--- Input material ---
import Summits.ValiantsHypothesis.ValiantsHypothesis.Theorems.LacunarySymmetroidMatrixDescartesFiniteSectorPairSumMasks

/-!
# `MatrixDescartes` — line «stamp»: `ν(12,6) ≤ 2047 = n(12,5)` finite core, kernel slices (part I)

HONEST FRAMING.  Object-search cell `pub-symmetroid`, seat val-sym-door-p5 g13.  HELPER of the crux item `stmt-ValiantsHypothesis-18050` with NO closure claim and no statement about
pencils: SLICES (value #3 of the sorted free values in a range) of the pruned enumeration behind `StampLawAt 12 6 2047` (transfer in
`…FiniteSectorStampCeilingTwelveSix`), in the WALKER shape of `…FiniteSectorIterMasksWalk`: every slice is one Bool term (raw `Nat.rec` walkers over the
candidates of each level, children of a prefix = an interval by the monotone cover guard, `12`-fold sums as lagged raw-recursor iterates of the shift-or step, the last
level incremental over the cached prefix masks), `decide +kernel`.  The whole enumeration has 12 528 833 live prefixes.  Nothing here bears on the crux, the doors, or `VP ≠ VNP`.
[folklore] Finite enumeration (postage-stamp numbers `n(12,·)`); no citation is load-bearing.
-/

-- `Summit.ValiantsHypothesis.ValiantsHypothesis.…` repeats a component by the D-0017 layout
-- (single-conjunct summit), which the `dupNamespace` linter flags; the name is mandated.
set_option linter.dupNamespace false

namespace Summit.ValiantsHypothesis.ValiantsHypothesis.Theorems.LacunarySymmetroidMatrixDescartes.FiniteSector

set_option synthInstance.maxSize 2000000 in
set_option synthInstance.maxHeartbeats 2000000 in
set_option maxHeartbeats 4000000 in
set_option maxRecDepth 100000 in
/-- **Finite core of `ν(12,6) ≤ 2047`, slice: value #3 in `[59, 62)`** (405 187 live prefixes; the pruned nested enumeration of the sorted
value lists as ONE Bool walker term — raw `Nat.rec` levels, lagged raw-recursor `12`-fold sum masks, incremental last level; `decide` in the kernel). [folklore] -/
theorem stampWalk_twelve_six_s3_59_62 :
    (@Nat.rec (fun _ => ℕ → Bool) (fun _ => true) (fun (_ : ℕ) (ih : ℕ → Bool) (a : ℕ) => cond (Nat.beq (Nat.mod (Nat.div (@Nat.rec (fun _ => ℕ) ((fun (E : ℕ) => @List.rec ℕ (fun _ => ℕ) 0 (fun (x : ℕ) (_ : List ℕ) (acc : ℕ) => Nat.lor acc (Nat.shiftLeft E x)) [0, 1]) 1) (fun (_ acc : ℕ) => (fun (E : ℕ) => @List.rec ℕ (fun _ => ℕ) 0 (fun (x : ℕ) (_ : List ℕ) (acc : ℕ) => Nat.lor acc (Nat.shiftLeft E x)) [0, 1]) acc) 11) (Nat.pow 2 (a - 1))) 2) 1) (((@Nat.rec (fun _ => ℕ → Bool) (fun _ => true) (fun (_ : ℕ) (ih : ℕ → Bool) (b : ℕ) => cond (Nat.beq (Nat.mod (Nat.div (@Nat.rec (fun _ => ℕ) ((fun (E : ℕ) => @List.rec ℕ (fun _ => ℕ) 0 (fun (x : ℕ) (_ : List ℕ) (acc : ℕ) => Nat.lor acc (Nat.shiftLeft E x)) [0, 1, a]) 1) (fun (_ acc : ℕ) => (fun (E : ℕ) => @List.rec ℕ (fun _ => ℕ) 0 (fun (x : ℕ) (_ : List ℕ) (acc : ℕ) => Nat.lor acc (Nat.shiftLeft E x)) [0, 1, a]) acc) 11) (Nat.pow 2 (b - 1))) 2) 1) (((@Nat.rec (fun _ => ℕ → Bool) (fun _ => true) (fun (_ : ℕ) (ih : ℕ → Bool) (c : ℕ) => cond (Nat.beq (Nat.mod (Nat.div (@Nat.rec (fun _ => ℕ) ((fun (E : ℕ) => @List.rec ℕ (fun _ => ℕ) 0 (fun (x : ℕ) (_ : List ℕ) (acc : ℕ) => Nat.lor acc (Nat.shiftLeft E x)) [0, 1, a, b]) 1) (fun (_ acc : ℕ) => (fun (E : ℕ) => @List.rec ℕ (fun _ => ℕ) 0 (fun (x : ℕ) (_ : List ℕ) (acc : ℕ) => Nat.lor acc (Nat.shiftLeft E x)) [0, 1, a, b]) acc) 11) (Nat.pow 2 (c - 1))) 2) 1) (((@Nat.rec (fun _ => ℕ → Bool) (fun _ => true) (fun (_ : ℕ) (ih : ℕ → Bool) (g : ℕ) => cond (Nat.beq (Nat.mod (Nat.div (@Nat.rec (fun _ => ℕ) ((fun (E : ℕ) => @List.rec ℕ (fun _ => ℕ) 0 (fun (x : ℕ) (_ : List ℕ) (acc : ℕ) => Nat.lor acc (Nat.shiftLeft E x)) [0, 1, a, b, c]) 1) (fun (_ acc : ℕ) => (fun (E : ℕ) => @List.rec ℕ (fun _ => ℕ) 0 (fun (x : ℕ) (_ : List ℕ) (acc : ℕ) => Nat.lor acc (Nat.shiftLeft E x)) [0, 1, a, b, c]) acc) 11) (Nat.pow 2 (g - 1))) 2) 1) ((!(Nat.beq (Nat.mod (@Nat.rec (fun _ => ℕ) 1 (fun (k acc : ℕ) => Nat.lor (@Nat.rec (fun _ => ℕ) ((fun (E : ℕ) => @List.rec ℕ (fun _ => ℕ) 0 (fun (x : ℕ) (_ : List ℕ) (acc : ℕ) => Nat.lor acc (Nat.shiftLeft E x)) [0, 1, a, b, c]) 1) (fun (_ acc : ℕ) => (fun (E : ℕ) => @List.rec ℕ (fun _ => ℕ) 0 (fun (x : ℕ) (_ : List ℕ) (acc : ℕ) => Nat.lor acc (Nat.shiftLeft E x)) [0, 1, a, b, c]) acc) k) (Nat.shiftLeft acc g)) 12) (2 ^ 2049)) (2 ^ 2049 - 1))) && ih (g + 1)) true) (2050 - (c + 1)) (c + 1))) && ih (c + 1)) true) ((62 - ((b + 1) + (59 - (b + 1))))) (((b + 1) + (59 - (b + 1)))))) && ih (b + 1)) true) (2050 - (a + 1)) (a + 1))) && ih (a + 1)) true) (2050 - (2)) (2)) = true := by
  decide +kernel

end Summit.ValiantsHypothesis.ValiantsHypothesis.Theorems.LacunarySymmetroidMatrixDescartes.FiniteSector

--- Your task ---
Print only the lines that run from the start of the listing to the line bearing "no statement about"; please keep the first line and that last one, exactly as they appear.

--- Exercise solution ---
import Summits.ValiantsHypothesis.ValiantsHypothesis.Theorems.LacunarySymmetroidMatrixDescartesFiniteSectorPairSumMasks

/-!
# `MatrixDescartes` — line «stamp»: `ν(12,6) ≤ 2047 = n(12,5)` finite core, kernel slices (part I)

HONEST FRAMING.  Object-search cell `pub-symmetroid`, seat val-sym-door-p5 g13.  HELPER of the crux item `stmt-ValiantsHypothesis-18050` with NO closure claim and no statement about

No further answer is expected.